Sunday, December 31, 2017

REQUIEM


It is the last day of this year leaving a few hours to wrap up the goodbye and jump both feet into the New Year. There is something empowering about new beginnings where the best you can say about endings is that hopefully, the letting go doesn’t hurt very much. My New Year resolutions have been more wishful thinking than commitments but it certainly is about forward leaning-anticipating. But I like reflections too. Stories don’t hatch in a vacuum, not without a seed. My resolutions for 2018 will be shallow, easily modified as need be. Low expectations improve the probability of success. 
The Unitarian Church of Baton Rouge is a modern, red brick building under live oak trees on Goodwood Blvd. They have a tradition there for the last Sunday in December. The program is called “Requiem”. On Requiem Sunday both the minister and the choir take the day off as the service is in the hands of a committee. They've been preparing all year. If anything is as fundamental to us as birth, it is death. Every year, people who leave a legacy of what is good and to what we would aspire, some of them run out of days, just like the old year. So today at church we listened to their music or note their contributions to the arts, to literature and service to others. 

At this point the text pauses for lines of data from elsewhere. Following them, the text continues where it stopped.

import Summits.HodgeConjecture.HodgeConjecture.Theorems.F0P3cStCharTSSocketsOut   -- ★ (LH6-p02 g4) `packetCharHRegularity_of_regH`, `isStableClassFunOn_mono` (brings ★ `Ch12Sec5Inputs` ∕ `Ch12Sec5Defs`)
import Literature.NumberTheory.Rogawski1990.LocalTransferFundamentalLemma          -- ★ `IsLocSmooth` (`C_c^∞`: locally constant, compact support)
import Literature.NumberTheory.Rogawski1990.CMLocalAPacketMembers                  -- ★ organ vocabulary `Gqs`, `qsForm` (for the `U(Φ₃)(L⁺_v)`-side instance)
import HarnessLib

/-!
# F0 · P3c · line LH6 «StCharTS» — «M1H-OF-CHARH★» (datum road S12b, hypothesis form): the socket (M1H) `PacketCharHRegularity`
# of (S-𝔇) FROM a per-class character family on `H` + the print residue «`χ_ρ` is a stable class function on `H^r`» [Rogawski1990, §1.6 pp. 5–6; §12.5 p. 183]

Cell `pub/hodgecm-mathlib`, crux H413 = `stmt-HodgeConjecture-24833` (lane `--supports …`), route HCCMUnconditional; seat F0P2-p01 (g21)
(free P2 hand on LH6-p01 (g4)'s datum road, self-offer S12b under road rule §2.3).  THEOREMS ONLY (no definition ∕ instance ∕ notation ∕ named
fact ∕ `sorry`); ★-only imports.  MAP: `F0/P3b/LH6-p01/g4/MAP-DATUM-ROAD.v3.LH6p01g4.md` row S12 «H-SIDE».

WHAT.  The (S-𝔇) organ `stub_EllipticPackage` of `Cruxes/H413/Lines/F0_P3c_StCharTSPaydown.lean` (ED. 17) carries the socket (M1H)
★ `EllipticData.PacketCharHRegularity` [Rogawski1990 §1.6 p. 5 (characters on `H` as functions, Harish-Chandra); §12.5 p. 183 («Let `α` be a
stable class function on `H`», applied on p. 191 to `α = χ_ρ`, `ρ = St_H(ξ)`)]: for every square-integrable `L`-packet `ρ ∈ Π²(H)` the packet
character `χ_ρ = Σ_{σ ∈ ρ} χ_σ` (★ `packetCharH`) is measurable, locally integrable, a STABLE class function on `H^r` and on `H^e`, and computes
`Σ_{σ ∈ ρ} Tr σ(f^H)` on `C_c^∞(H)`.  LH6-p01 (g4)'s junction ★-cand `F0P3cStCharTSDatumJunction.ellipticPackage_body_of_inputs` lists (M1H) among
its NAMED INPUTS verbatim.  This file splits it (the S9c trade: one bundled analytic input ↦ field bookkeeping + a sharper print residue):
* §0 (generic measure theory) `integrable_mul_of_isLocSmooth` — `f ∈ C_c^∞(H)` (★ `IsLocSmooth`: locally constant, compact support) times a
  locally integrable `Θ` is integrable (Mathlib `LocallyIntegrable.integrable_smul_left_of_hasCompactSupport`); hence finite sums of per-class
  trace identities are packet trace identities (`sum_smoothTrace_eq_integral_packetCharH`), and `packetCharH ρ` inherits measurability and local
  integrability from the classes (`measurable_packetCharH`, `locallyIntegrable_packetCharH`);
* §1 the (M1H) DISCHARGE `packetCharHRegularity_of_charHFamily`: at any §12.5 datum `𝔇` whose H-side character field `charH` is a
  CHARACTER FAMILY in the sense of ★ «CHAR-FIELD★» (`F0P3cStCharTSCharField.exists_charFamily_of_characterLocallyIntegrable`: per class
  `σ`, `χ_σ` measurable, locally integrable for `μH`, representing `Tr σ` on `C_c^∞(H)` — the shape the SAME named fact ★
  `Ch1.characterLocallyIntegrable` [§1.6] delivers on `U(Φ₂)(L⁺_v) × U(Φ₁)(L⁺_v)` once the product-carrier plumbing is typed), whose packet
  characters are STABLE class functions on `H^r` for `ρ ∈ Π²(H)` (the honest print residue, [§12.5 p. 183; §11.1]) and with the coherence
  (E⊆R)_H `H^e ⊆ H^r` (p. 184; LH6-p02 (g4)'s ★ `packetCharHRegularity_of_regH`), the socket (M1H) holds; variant `…_of_charHFamily_on` with the
  family asked only on the members of the packets of `Π²(H)`;
* §2 the instance on the organ's carriers `(U(Φ₃)(L⁺_v), H_v)` with `H_v` abstract (`packetCharHRegularity_Gqs_of_charHFamily`), the binder
  list the junction pastes.
HONEST LABEL: HC_CM is proved only modulo the 7 printed citations (2 remaining named inputs: hLiu418 = `stmt-HodgeConjecture-24832`, h413 =
`stmt-HodgeConjecture-24833`) until rung 0 closes; this file closes no organ — it re-letters the socket (M1H) of (S-𝔇) at the future concrete
datum as «H-side character family (HC, §1.6) + stability of `χ_ρ` on `H^r` (§12.5 p. 183)» (count-neutral).

## References
* [Rogawski1990] J. D. Rogawski, *Automorphic Representations of Unitary Groups in Three Variables*, Ann. of Math. Stud. 123 (1990): §1.6
  pp. 5–6 (characters as locally integrable functions, «due to Harish-Chandra»); §12.5 p. 183 («Let `α` be a stable class function on `H`»,
  `α ↦ α^G`), p. 184 (`H^e`, `H^r`), p. 186 (`χ_ρ = Σ χ_π`); §12.7 p. 191 (`ρ = St_H(ξ)`).
* [HarishChandra1999AdmissibleDistributions] Harish-Chandra (notes by DeBacker–Sally), *Admissible Invariant Distributions on Reductive
  p-adic Groups*, ULS 16 (1999), Thm. 16.3.
-/

set_option autoImplicit false
-- the mandated namespace has the single-problem summit's repeated segment (`HodgeConjecture.HodgeConjecture`)
set_option linter.dupNamespace false

noncomputable section

open MeasureTheory Filter Topology Set
open Literature.NumberTheory.Rogawski1990 Literature.NumberTheory.Automorphic
open Literature.NumberTheory.Rogawski1990.Ch12Sec5

namespace Summit.HodgeConjecture.HodgeConjecture.Cruxes.H413.F0P3cStCharTSM1hOfCharH

/-! ## §0 Generic: `C_c^∞ × L¹_loc ⊂ L¹`, and packet characters as finite sums -/

section Generic

variable {X : Type*} [TopologicalSpace X] [MeasurableSpace X] [OpensMeasurableSpace X] [T2Space X] {μ : Measure X}

/-- **`C_c^∞ · L¹_loc ⊂ L¹`.**  If `Θ` is locally integrable and `f` is locally constant with compact support (★ `IsLocSmooth`, the
non-archimedean `C_c^∞`), then `f · Θ` is integrable — the convergence behind «`χ_π(f) = ∫ f(g) χ_π(g) dg`» for `f ∈ C(G, ω)`.
[cite: Rogawski1990, §1.6 pp. 5–6] -/
theorem integrable_mul_of_isLocSmooth {Θ f : X → ℂ} (hΘ : LocallyIntegrable Θ μ) (hf : IsLocSmooth f) :
    Integrable (fun x => f x * Θ x) μ := by
  have h := hΘ.integrable_smul_left_of_hasCompactSupport hf.1.continuous hf.2
  simpa only [smul_eq_mul] using h

end Generic

section Datum

variable {G H : Type} [Group G] [TopologicalSpace G] [IsTopologicalGroup G] [MeasurableSpace G]
  [∀ γ : G, MeasurableSpace (G ⧸ Subgroup.centralizer ({γ} : Set G))] [MeasurableSpace (G ⧸ Subgroup.center G)]
  [Group H] [TopologicalSpace H] [IsTopologicalGroup H] [MeasurableSpace H]

/-- `χ_ρ = Σ_{σ ∈ ρ} χ_σ` is measurable when the member characters are. [cite: Rogawski1990, §12.5 p. 186] -/
theorem measurable_packetCharH (𝔇 : EllipticData G H) (ρ : Finset (IrrClass H))
    (h : ∀ σ ∈ ρ, Measurable (𝔇.charH σ)) : Measurable (𝔇.packetCharH ρ) := by
  have : 𝔇.packetCharH ρ = fun x => ∑ σ ∈ ρ, 𝔇.charH σ x := by
    funext x; rfl
  rw [this]
  exact Finset.measurable_sum ρ h

/-- `χ_ρ = Σ_{σ ∈ ρ} χ_σ` is locally integrable when the member characters are. [cite: Rogawski1990, §1.6 p. 5; §12.5 p. 186] -/
theorem locallyIntegrable_packetCharH (𝔇 : EllipticData G H) (ρ : Finset (IrrClass H))
    (h : ∀ σ ∈ ρ, LocallyIntegrable (𝔇.charH σ) 𝔇.μH) : LocallyIntegrable (𝔇.packetCharH ρ) 𝔇.μH := by
  have : 𝔇.packetCharH ρ = fun x => ∑ σ ∈ ρ, 𝔇.charH σ x := by
    funext x; rfl
  rw [this]
  exact locallyIntegrable_finsetSum ρ h

/-- **The packet trace identity from the member trace identities**: if every member character `χ_σ`, `σ ∈ ρ`, is locally integrable and
represents `Tr σ` on `C_c^∞(H)`, then `Σ_{σ ∈ ρ} Tr σ(f) = ∫ f · χ_ρ` for every `f ∈ C_c^∞(H)` (finite sum of integrals of integrable
functions, §0). [cite: Rogawski1990, §1.6 p. 5; §12.5 p. 186] -/
theorem sum_smoothTrace_eq_integral_packetCharH [OpensMeasurableSpace H] [T2Space H]
    (𝔇 : EllipticData G H) (ρ : Finset (IrrClass H))
    (hli : ∀ σ ∈ ρ, LocallyIntegrable (𝔇.charH σ) 𝔇.μH)
    (htr : ∀ σ ∈ ρ, ∀ fH : H → ℂ, IsLocSmooth fH → σ.smoothTrace 𝔇.μH fH = ∫ h, fH h * 𝔇.charH σ h ∂𝔇.μH)
    (fH : H → ℂ) (hfH : IsLocSmooth fH) :
    (∑ σ ∈ ρ, σ.smoothTrace 𝔇.μH fH) = ∫ h, fH h * 𝔇.packetCharH ρ h ∂𝔇.μH := by
  have hint : ∀ σ ∈ ρ, Integrable (fun h => fH h * 𝔇.charH σ h) 𝔇.μH :=
    fun σ hσ => integrable_mul_of_isLocSmooth (hli σ hσ) hfH
  calc (∑ σ ∈ ρ, σ.smoothTrace 𝔇.μH fH) = ∑ σ ∈ ρ, ∫ h, fH h * 𝔇.charH σ h ∂𝔇.μH :=
        Finset.sum_congr rfl fun σ hσ => htr σ hσ fH hfH
    _ = ∫ h, ∑ σ ∈ ρ, fH h * 𝔇.charH σ h ∂𝔇.μH := (integral_finsetSum ρ hint).symm
    _ = ∫ h, fH h * 𝔇.packetCharH ρ h ∂𝔇.μH := by
        refine integral_congr_ae (Eventually.of_forall fun h => ?_)
        show ∑ σ ∈ ρ, fH h * 𝔇.charH σ h = fH h * ∑ σ ∈ ρ, 𝔇.charH σ h
        rw [Finset.mul_sum]

/-! ## §1 The (M1H) discharge: character family on `H` + stability on `H^r` + (E⊆R)_H -/

/-- **(M1H) `PacketCharHRegularity` FROM A CHARACTER FAMILY ON `H` — members-only form.**  At a §12.5 datum `𝔇` with (E⊆R)_H
`H^e ⊆ H^r`, suppose that for every `ρ ∈ Π²(H)` and every member `σ ∈ ρ` the H-side character `χ_σ = 𝔇.charH σ` is measurable, locally
integrable for `μH` and represents `Tr σ` on `C_c^∞(H)` (Harish-Chandra on `H`, [§1.6 p. 5]), and that `χ_ρ` is a STABLE class function on
`H^r` ([§12.5 p. 183] «Let `α` be a stable class function on `H`» — the print residue of (M1H)).  Then the socket (M1H) holds.
[cite: Rogawski1990, §1.6 pp. 5–6; §12.5 pp. 183–184, 186] [cite: HarishChandra1999AdmissibleDistributions, Thm. 16.3] -/
theorem packetCharHRegularity_of_charHFamily_on [OpensMeasurableSpace H] [T2Space H] (𝔇 : EllipticData G H)
    (hEHR : 𝔇.ellH ⊆ 𝔇.regH)
    (hcharH : ∀ ρ ∈ 𝔇.sqPacketsH, ∀ σ ∈ ρ, Measurable (𝔇.charH σ) ∧ LocallyIntegrable (𝔇.charH σ) 𝔇.μH ∧
      ∀ fH : H → ℂ, IsLocSmooth fH → σ.smoothTrace 𝔇.μH fH = ∫ h, fH h * 𝔇.charH σ h ∂𝔇.μH)
    (hstab : ∀ ρ ∈ 𝔇.sqPacketsH, IsStableClassFunOn 𝔇.stConjH 𝔇.regH (𝔇.packetCharH ρ)) :
    𝔇.PacketCharHRegularity := by
  refine F0P3cStCharTSSocketsOut.packetCharHRegularity_of_regH 𝔇 hEHR fun ρ hρ => ?_
  refine ⟨measurable_packetCharH 𝔇 ρ fun σ hσ => (hcharH ρ hρ σ hσ).1,
    locallyIntegrable_packetCharH 𝔇 ρ fun σ hσ => (hcharH ρ hρ σ hσ).2.1, hstab ρ hρ, ?_⟩
  exact sum_smoothTrace_eq_integral_packetCharH 𝔇 ρ (fun σ hσ => (hcharH ρ hρ σ hσ).2.1)
    (fun σ hσ => (hcharH ρ hρ σ hσ).2.2)

/-- **(M1H) `PacketCharHRegularity` FROM A CHARACTER FAMILY ON `H`** (the junction's binder shape): at a §12.5 datum `𝔇` whose H-side
character field is a CHARACTER FAMILY — for EVERY class `σ` of `H`, `χ_σ` is measurable, locally integrable for `μH` and represents `Tr σ` on
`C_c^∞(H)` (exactly what ★ «CHAR-FIELD★» `exists_charFamily_of_characterLocallyIntegrable` delivers from the named fact ★
`Ch1.characterLocallyIntegrable` [§1.6] on a unitary group, to be instantiated on `H_v = U(Φ₂)(L⁺_v) × U(Φ₁)(L⁺_v)`) — whose packet characters
`χ_ρ`, `ρ ∈ Π²(H)`, are STABLE class functions on `H^r` [§12.5 p. 183], and with (E⊆R)_H `H^e ⊆ H^r` [p. 184], the socket (M1H) of (S-𝔇)
holds. [cite: Rogawski1990, §1.6 pp. 5–6; §12.5 pp. 183–184, 186] [cite: HarishChandra1999AdmissibleDistributions, Thm. 16.3] -/
theorem packetCharHRegularity_of_charHFamily [OpensMeasurableSpace H] [T2Space H] (𝔇 : EllipticData G H)
    (hEHR : 𝔇.ellH ⊆ 𝔇.regH)
    (hcharH : ∀ σ : IrrClass H, Measurable (𝔇.charH σ) ∧ LocallyIntegrable (𝔇.charH σ) 𝔇.μH ∧
      ∀ fH : H → ℂ, IsLocSmooth fH → σ.smoothTrace 𝔇.μH fH = ∫ h, fH h * 𝔇.charH σ h ∂𝔇.μH)
    (hstab : ∀ ρ ∈ 𝔇.sqPacketsH, IsStableClassFunOn 𝔇.stConjH 𝔇.regH (𝔇.packetCharH ρ)) :
    𝔇.PacketCharHRegularity :=
  packetCharHRegularity_of_charHFamily_on 𝔇 hEHR (fun _ _ σ _ => hcharH σ) hstab

/-- **(M1H) at a datum with a SINGLE square-integrable `H`-packet `{πSt}`** (the organ's COMPAT asks only `{St_H(ξ_v)} ∈ Π²(H)`; a constructor
taking `Π²(H) := {{πSt}}` owes (M1H) for that packet alone): the character `χ_{πSt}` measurable, locally integrable, representing `Tr πSt`,
and a stable class function on `H^r` [§12.5 p. 183; §12.7 p. 191, `ρ = St_H(ξ)`], plus (E⊆R)_H, give (M1H).
[cite: Rogawski1990, §1.6 p. 5; §12.5 pp. 183–184; §12.7 p. 191] -/
theorem packetCharHRegularity_of_singleton [OpensMeasurableSpace H] [T2Space H] (𝔇 : EllipticData G H) (πSt : IrrClass H)
    (hsq : 𝔇.sqPacketsH = {({πSt} : Finset (IrrClass H))})
    (hEHR : 𝔇.ellH ⊆ 𝔇.regH)
    (hm : Measurable (𝔇.charH πSt)) (hli : LocallyIntegrable (𝔇.charH πSt) 𝔇.μH)
    (htr : ∀ fH : H → ℂ, IsLocSmooth fH → πSt.smoothTrace 𝔇.μH fH = ∫ h, fH h * 𝔇.charH πSt h ∂𝔇.μH)
    (hstab : IsStableClassFunOn 𝔇.stConjH 𝔇.regH (𝔇.charH πSt)) :
    𝔇.PacketCharHRegularity := by
  have hpk : 𝔇.packetCharH {πSt} = 𝔇.charH πSt := by
    funext h
    show ∑ σ ∈ ({πSt} : Finset (IrrClass H)), 𝔇.charH σ h = 𝔇.charH πSt h
    rw [Finset.sum_singleton]
  refine packetCharHRegularity_of_charHFamily_on 𝔇 hEHR (fun ρ hρ σ hσ => ?_) (fun ρ hρ => ?_)
  · rw [hsq, Set.mem_singleton_iff] at hρ
    subst hρ
    rw [Finset.mem_singleton] at hσ
    subst hσ
    exact ⟨hm, hli, htr⟩
  · rw [hsq, Set.mem_singleton_iff] at hρ
    subst hρ
    rw [hpk]
    exact hstab

end Datum

/-! ## §2 The instance on the organ's carriers `(U(Φ₃)(L⁺_v), H_v)` -/

section U3

open NumberField IsDedekindDomain
open Literature.NumberTheory.Automorphic.UnitaryGroup

variable (L : Type) [Field L] [NumberField L] [IsCMField L] (v : HeightOneSpectrum (𝓞 ↥(maximalRealSubfield L)))

/-- **(M1H) ON `(U(Φ₃)(L⁺_v), H_v)`**, `H_v` any carrier with the organ's σ-algebra (`BorelSpace`) and Haar measure `νHv`: at every §12.5
datum `𝔇` on `(U(Φ₃)(L⁺_v), H_v)` with COMPAT `𝔇.μH = νHv`, an H-side character family (per class: measurable, locally integrable for `νHv`,
representing `Tr σ` on `C_c^∞(H_v)` — [§1.6 p. 5]), stable packet characters on `H^r` for `ρ ∈ Π²(H)` [§12.5 p. 183] and (E⊆R)_H, the
socket (M1H) `𝔇.PacketCharHRegularity` holds — the binder list for the junction.
[cite: Rogawski1990, §1.6 pp. 5–6; §12.5 pp. 183–184] [cite: HarishChandra1999AdmissibleDistributions, Thm. 16.3] -/
theorem packetCharHRegularity_Gqs_of_charHFamily
    [MeasurableSpace (Gqs L v)]
    [∀ γ : Gqs L v, MeasurableSpace (Gqs L v ⧸ Subgroup.centralizer ({γ} : Set (Gqs L v)))]
    [MeasurableSpace (Gqs L v ⧸ Subgroup.center (Gqs L v))]
    {H' : Type} [Group H'] [TopologicalSpace H'] [IsTopologicalGroup H'] [MeasurableSpace H'] [BorelSpace H'] [T2Space H']
    (νHv : Measure H') (𝔇 : EllipticData (Gqs L v) H') (hμH : 𝔇.μH = νHv)
    (hEHR : 𝔇.ellH ⊆ 𝔇.regH)
    (hcharH : ∀ σ : IrrClass H', Measurable (𝔇.charH σ) ∧ LocallyIntegrable (𝔇.charH σ) νHv ∧
      ∀ fH : H' → ℂ, IsLocSmooth fH → σ.smoothTrace νHv fH = ∫ h, fH h * 𝔇.charH σ h ∂νHv)
    (hstab : ∀ ρ ∈ 𝔇.sqPacketsH, IsStableClassFunOn 𝔇.stConjH 𝔇.regH (𝔇.packetCharH ρ)) :
    𝔇.PacketCharHRegularity := by
  subst hμH
  exact packetCharHRegularity_of_charHFamily 𝔇 hEHR hcharH hstab

end U3

end Summit.HodgeConjecture.HodgeConjecture.Cruxes.H413.F0P3cStCharTSM1hOfCharH

end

This time a year ago, nobody knew who would pass from us but preparation had to begin. Musicians were lined up to sing and play, not knowing any of the details. Readers without scripts agreed to fill spots. The 2017 program began with Tom Petty, rocker supreme. Popularity was one thing but the way his lyrics mirrored his life was another: “Well I know what’s right, I got just one life, In a world that keeps on pushin’ me around, But I’ll stand my ground.” Then it was tribute to Mary Tyler Moore and her work not only as an actress but a producer, film maker and author, on the front edge of women breaking the glass ceiling and a fledgling women's movement. Jerry Lewis was Dean Martin’s wacky sidekick but remembered more for fund raising against childhood disease; he died in 2017 too. They went on from Glen Campbell to Della Reese, Fats Domino and Chuck Berry. 
When the program ran out of time, just like an old year, we found ourselves reflecting on what we could still hang onto and what had slipped out of reach. It’s been 50 years since the group “Blood Sweat & Tears” recorded, “When I Die” but the message still moves me. “And when I die, and when I’m dead, dead and gone: there’ll be one child born and a world to carry on.” I think that’s the bottom line. This life doesn’t transition, year to year. It slides through our fingers moment by moment and if we try to digest it in bigger bites, the good stuff can get lost between headlines. Tonight I’ll be at Snug Harbor, a jazz club-restaurant on Frenchmen Street in New Orleans, just a few blocks off the French Quarter. Food and music will be great and I keep only the best company. We will be home before midnight and I’ll sleep well, wake up a few hours later, next year.